(Beginning of INPUT MATERIAL)

/-- **Core count (the induction).** Let `t v` (`v : Fin n`) be ternary-affine Boolean functionals
of the sign vector, at most `N` of them non-constant, and `var` a variable skeleton. Then the number
of sign vectors `b` such that every clause `i ∈ A` has a slot `j` with `t (var (i,j)) b = b (i,j)`
is at most `2^{mk} (1 - 2^{-k})^{#A - N}`. -/
theorem shwAff_core_count (var : Fin m × Fin k → Fin n) (N : ℕ) :
    ∀ (A : Finset (Fin m)) (t : Fin n → (Fin m × Fin k → Bool) → Bool),
      (∀ v (x y z : Fin m × Fin k → Bool),
        t v (fun e => (x e ^^ y e) ^^ z e) = ((t v x ^^ t v y) ^^ t v z)) →
      ((univ : Finset (Fin n)).filter fun v => ∃ b, t v b ≠ t v (fun _ => false)).card ≤ N →
      (((univ : Finset (Fin m × Fin k → Bool)).filter fun b =>
          ∀ i ∈ A, ∃ j, t (var (i, j)) b = b (i, j)).card : ℝ) ≤
        2 ^ (m * k) * (1 - (2 : ℝ)⁻¹ ^ k) ^ (A.card - N) := by
  have hρ0 : (0 : ℝ) ≤ 1 - (2 : ℝ)⁻¹ ^ k := by
    rw [sub_nonneg]
    exact pow_le_one₀ (by norm_num) (by norm_num)
  have hρ1 : 1 - (2 : ℝ)⁻¹ ^ k ≤ 1 := sub_le_self _ (by positivity)
  induction N with
  | zero =>
    intro A t ht hN
    have hconst : ∀ v b, t v b = t v (fun _ => false) := by
      intro v b
      by_contra h
      have hv : v ∈ (univ : Finset (Fin n)).filter fun v => ∃ b, t v b ≠ t v (fun _ => false) := by
        simp only [mem_filter, mem_univ, true_and]
        exact ⟨b, h⟩
      rw [Nat.le_zero, card_eq_zero] at hN
      rw [hN] at hv
      simp at hv
    have heq : ((univ : Finset (Fin m × Fin k → Bool)).filter fun b =>
        ∀ i ∈ A, ∃ j, t (var (i, j)) b = b (i, j)) =
        (univ : Finset (Fin m × Fin k → Bool)).filter fun b =>
          ∀ i ∈ A, ∃ j, t (var (i, j)) (fun _ => false) = b (i, j) := by
      refine filter_congr fun b _ => ?_
      simp only [hconst _ b]
    have hbase := shwAff_card_base_real A (fun e => t (var e) fun _ => false)
    rw [heq, Nat.sub_zero]
    exact hbase.le
  | succ N ih =>
    intro A t ht hN
    by_cases hc : ((univ : Finset (Fin n)).filter fun v =>
        ∃ b, t v b ≠ t v (fun _ => false)).card ≤ N
    · refine (ih A t ht hc).trans ?_
      exact mul_le_mul_of_nonneg_left (pow_le_pow_of_le_one hρ0 hρ1 (by omega)) (by positivity)
    -- a non-constant functional `t v₀` and a slot `e` it depends on
    have hlt : N < ((univ : Finset (Fin n)).filter fun v =>
        ∃ b, t v b ≠ t v (fun _ => false)).card := not_le.mp hc
    obtain ⟨v₀, hv₀⟩ := Finset.card_pos.1 (lt_of_le_of_lt (Nat.zero_le N) hlt)
    have hnc : ∃ b, t v₀ b ≠ t v₀ (fun _ => false) := by
      simpa using hv₀
    obtain ⟨e, he⟩ := shwAff_exists_dep (t v₀) (ht v₀) hnc
    have hflip : ∀ b, t v₀ b = (b e ^^ t v₀ (Function.update b e false)) :=
      shwAff_flip_dep (t v₀) (ht v₀) e he
    -- the substitution `R u b = b[e ↦ u ⊕ t v₀ (b[e ↦ false])]`
    set R : Bool → (Fin m × Fin k → Bool) → (Fin m × Fin k → Bool) :=
      fun u b => Function.update b e (u ^^ t v₀ (Function.update b e false)) with hR
    have hRoff : ∀ u b (i' : Fin m × Fin k), i' ≠ e → R u b i' = b i' := by
      intro u b i' hi'
      simp only [hR, Function.update_of_ne hi']
    have hRupd : ∀ u b c, R u (Function.update b e c) = R u b := by
      intro u b c
      simp only [hR, Function.update_idem]
    have htR : ∀ u b, t v₀ (R u b) = u := by
      intro u b
      simp only [hR]
      exact shwAff_tau_R (t v₀) e hflip u b
    have hθ : ∀ b, Function.update b e (t v₀ b) = R (b e) b := by
      intro b
      simp only [hR]
      exact shwAff_theta_eq_R (t v₀) e hflip b
    have hθθ : ∀ b, Function.update (Function.update b e (t v₀ b)) e
        (t v₀ (Function.update b e (t v₀ b))) = b :=
      fun b => shwAff_theta_invol (t v₀) e hflip b
    -- the substituted functionals are ternary-affine, with one fewer non-constant
    have ht' : ∀ u v (x y z : Fin m × Fin k → Bool),
        t v (R u (fun i => (x i ^^ y i) ^^ z i)) = ((t v (R u x) ^^ t v (R u y)) ^^ t v (R u z)) := by
      intro u v x y z
      simp only [hR]
      exact shwAff_comp_R_affine (t v₀) (t v) (ht v₀) (ht v) e u x y z
    have hN' : ∀ u, ((univ : Finset (Fin n)).filter fun v =>
        ∃ b, t v (R u b) ≠ t v (R u (fun _ => false))).card ≤ N := by
      intro u
      have hsub : ((univ : Finset (Fin n)).filter fun v =>
          ∃ b, t v (R u b) ≠ t v (R u (fun _ => false))) ⊆
          ((univ : Finset (Fin n)).filter fun v => ∃ b, t v b ≠ t v (fun _ => false)).erase v₀ := by
        intro v hv
        simp only [mem_filter, mem_univ, true_and] at hv
        obtain ⟨b, hb⟩ := hv
        rw [mem_erase]
        refine ⟨?_, ?_⟩
        · rintro rfl
          exact hb (by rw [htR, htR])
        · simp only [mem_filter, mem_univ, true_and]
          by_cases h1 : t v (R u b) = t v (fun _ => false)
          · exact ⟨R u (fun _ => false), fun h2 => hb (h1.trans h2.symm)⟩
          · exact ⟨R u b, h1⟩
      calc ((univ : Finset (Fin n)).filter fun v =>
              ∃ b, t v (R u b) ≠ t v (R u (fun _ => false))).card
          ≤ (((univ : Finset (Fin n)).filter fun v =>
              ∃ b, t v b ≠ t v (fun _ => false)).erase v₀).card := card_le_card hsub
        _ = ((univ : Finset (Fin n)).filter fun v =>
              ∃ b, t v b ≠ t v (fun _ => false)).card - 1 := card_erase_of_mem hv₀
        _ ≤ N := by omega
    -- induction hypothesis for the substituted system, off clause `e.1`
    have hIH : ∀ u, (((univ : Finset (Fin m × Fin k → Bool)).filter fun b =>
        ∀ i ∈ A.erase e.1, ∃ j, t (var (i, j)) (R u b) = b (i, j)).card : ℝ) ≤
          2 ^ (m * k) * (1 - (2 : ℝ)⁻¹ ^ k) ^ ((A.erase e.1).card - N) :=
      fun u => ih (A.erase e.1) (fun v b => t v (R u b)) (ht' u) (hN' u)
    have hexp : (2 : ℝ) ^ (m * k) * (1 - (2 : ℝ)⁻¹ ^ k) ^ ((A.erase e.1).card - N) ≤
        2 ^ (m * k) * (1 - (2 : ℝ)⁻¹ ^ k) ^ (A.card - (N + 1)) := by
      refine mul_le_mul_of_nonneg_left (pow_le_pow_of_le_one hρ0 hρ1 ?_) (by positivity)
      have := pred_card_le_card_erase (s := A) (a := e.1)
      omega
    -- success after substitution implies success of the substituted system off clause `e.1`
    have hincl : ∀ u, ((univ : Finset (Fin m × Fin k → Bool)).filter fun b =>
          ∀ i ∈ A, ∃ j, t (var (i, j)) (R u b) = R u b (i, j)) ⊆
        ((univ : Finset (Fin m × Fin k → Bool)).filter fun b =>
          ∀ i ∈ A.erase e.1, ∃ j, t (var (i, j)) (R u b) = b (i, j)) := by
      intro u b hb
      simp only [mem_filter, mem_univ, true_and] at hb ⊢
      intro i hi
      rw [mem_erase] at hi
      obtain ⟨j, hj⟩ := hb i hi.2
      refine ⟨j, ?_⟩
      rw [hRoff u b (i, j) (fun h => hi.1 (by rw [← h]))] at hj
      exact hj
    have hQ : ∀ u, (((univ : Finset (Fin m × Fin k → Bool)).filter fun b =>
        ∀ i ∈ A, ∃ j, t (var (i, j)) (R u b) = R u b (i, j)).card : ℝ) ≤
          2 ^ (m * k) * (1 - (2 : ℝ)⁻¹ ^ k) ^ (A.card - (N + 1)) := by
      intro u
      calc (((univ : Finset (Fin m × Fin k → Bool)).filter fun b =>
              ∀ i ∈ A, ∃ j, t (var (i, j)) (R u b) = R u b (i, j)).card : ℝ)
          ≤ (((univ : Finset (Fin m × Fin k → Bool)).filter fun b =>
              ∀ i ∈ A.erase e.1, ∃ j, t (var (i, j)) (R u b) = b (i, j)).card : ℝ) := by
            exact_mod_cast card_le_card (hincl u)
        _ ≤ _ := (hIH u).trans hexp
    -- the counting identity `2 · #S = #Q_true + #Q_false`
    have h1 : ((univ : Finset (Fin m × Fin k → Bool)).filter fun b =>
          ∀ i ∈ A, ∃ j, t (var (i, j)) b = b (i, j)).card =
        ((univ : Finset (Fin m × Fin k → Bool)).filter fun b =>
          ∀ i ∈ A, ∃ j, t (var (i, j)) (Function.update b e (t v₀ b)) =
            Function.update b e (t v₀ b) (i, j)).card := by
      refine (Finset.card_bij' (fun b _ => Function.update b e (t v₀ b))
        (fun b _ => Function.update b e (t v₀ b)) ?_ ?_ ?_ ?_).symm
      · intro b hb
        simp only [mem_filter, mem_univ, true_and] at hb ⊢
        exact hb
      · intro b hb
        simp only [mem_filter, mem_univ, true_and] at hb ⊢
        rw [hθθ b]
        exact hb
      · intro b _
        exact hθθ b
      · intro b _
        exact hθθ b
    have h2 : ((univ : Finset (Fin m × Fin k → Bool)).filter fun b =>
          ∀ i ∈ A, ∃ j, t (var (i, j)) (Function.update b e (t v₀ b)) =
            Function.update b e (t v₀ b) (i, j)).card =
        ((univ : Finset (Fin m × Fin k → Bool)).filter fun b =>
          b e = true ∧ ∀ i ∈ A, ∃ j, t (var (i, j)) (R true b) = R true b (i, j)).card +
        ((univ : Finset (Fin m × Fin k → Bool)).filter fun b =>
          b e = false ∧ ∀ i ∈ A, ∃ j, t (var (i, j)) (R false b) = R false b (i, j)).card := by
      rw [← Finset.card_filter_add_card_filter_not (s := (univ : Finset (Fin m × Fin k → Bool)).filter
        fun b => ∀ i ∈ A, ∃ j, t (var (i, j)) (Function.update b e (t v₀ b)) =
          Function.update b e (t v₀ b) (i, j)) (fun b => b e = true), filter_filter, filter_filter]
      congr 1
      · congr 1
        refine filter_congr fun b _ => ?_
        constructor
        · rintro ⟨hP, hbe⟩
          rw [hθ b, hbe] at hP
          exact ⟨hbe, hP⟩
        · rintro ⟨hbe, hP⟩
          rw [hθ b, hbe]
          exact ⟨hP, rfl⟩
      · congr 1
        refine filter_congr fun b _ => ?_
        simp only [Bool.not_eq_true]
        constructor
        · rintro ⟨hP, hbe⟩
          rw [hθ b, hbe] at hP
          exact ⟨hbe, hP⟩
        · rintro ⟨hbe, hP⟩
          rw [hθ b, hbe]
          exact ⟨hP, rfl⟩
    have h3 : ∀ u, 2 * ((univ : Finset (Fin m × Fin k → Bool)).filter fun b =>
          b e = u ∧ ∀ i ∈ A, ∃ j, t (var (i, j)) (R u b) = R u b (i, j)).card =
        ((univ : Finset (Fin m × Fin k → Bool)).filter fun b =>
          ∀ i ∈ A, ∃ j, t (var (i, j)) (R u b) = R u b (i, j)).card := by
      intro u
      refine shwAff_card_halve e (fun b => ∀ i ∈ A, ∃ j, t (var (i, j)) (R u b) = R u b (i, j))
        (fun b c => ?_) u
      rw [hRupd]
    have hcount : 2 * ((univ : Finset (Fin m × Fin k → Bool)).filter fun b =>
          ∀ i ∈ A, ∃ j, t (var (i, j)) b = b (i, j)).card =
        ((univ : Finset (Fin m × Fin k → Bool)).filter fun b =>
          ∀ i ∈ A, ∃ j, t (var (i, j)) (R true b) = R true b (i, j)).card +
        ((univ : Finset (Fin m × Fin k → Bool)).filter fun b =>
          ∀ i ∈ A, ∃ j, t (var (i, j)) (R false b) = R false b (i, j)).card := by
      rw [h1, h2, mul_add, h3 true, h3 false]
    have hreal : (2 : ℝ) * ((univ : Finset (Fin m × Fin k → Bool)).filter fun b =>
          ∀ i ∈ A, ∃ j, t (var (i, j)) b = b (i, j)).card =
        (((univ : Finset (Fin m × Fin k → Bool)).filter fun b =>
          ∀ i ∈ A, ∃ j, t (var (i, j)) (R true b) = R true b (i, j)).card : ℝ) +
        (((univ : Finset (Fin m × Fin k → Bool)).filter fun b =>
          ∀ i ∈ A, ∃ j, t (var (i, j)) (R false b) = R false b (i, j)).card : ℝ) := by
      exact_mod_cast hcount
    linarith [hQ true, hQ false, hreal]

(End of INPUT MATERIAL)

- **TASK INSTRUCTIONS**
Retype the first line of the entries and every line after it, please, through the line that contains "(∀ v (x y z : Fin". Add nothing.

- **TASK SOLUTION**
/-- **Core count (the induction).** Let `t v` (`v : Fin n`) be ternary-affine Boolean functionals
of the sign vector, at most `N` of them non-constant, and `var` a variable skeleton. Then the number
of sign vectors `b` such that every clause `i ∈ A` has a slot `j` with `t (var (i,j)) b = b (i,j)`
is at most `2^{mk} (1 - 2^{-k})^{#A - N}`. -/
theorem shwAff_core_count (var : Fin m × Fin k → Fin n) (N : ℕ) :
    ∀ (A : Finset (Fin m)) (t : Fin n → (Fin m × Fin k → Bool) → Bool),
      (∀ v (x y z : Fin m × Fin k → Bool),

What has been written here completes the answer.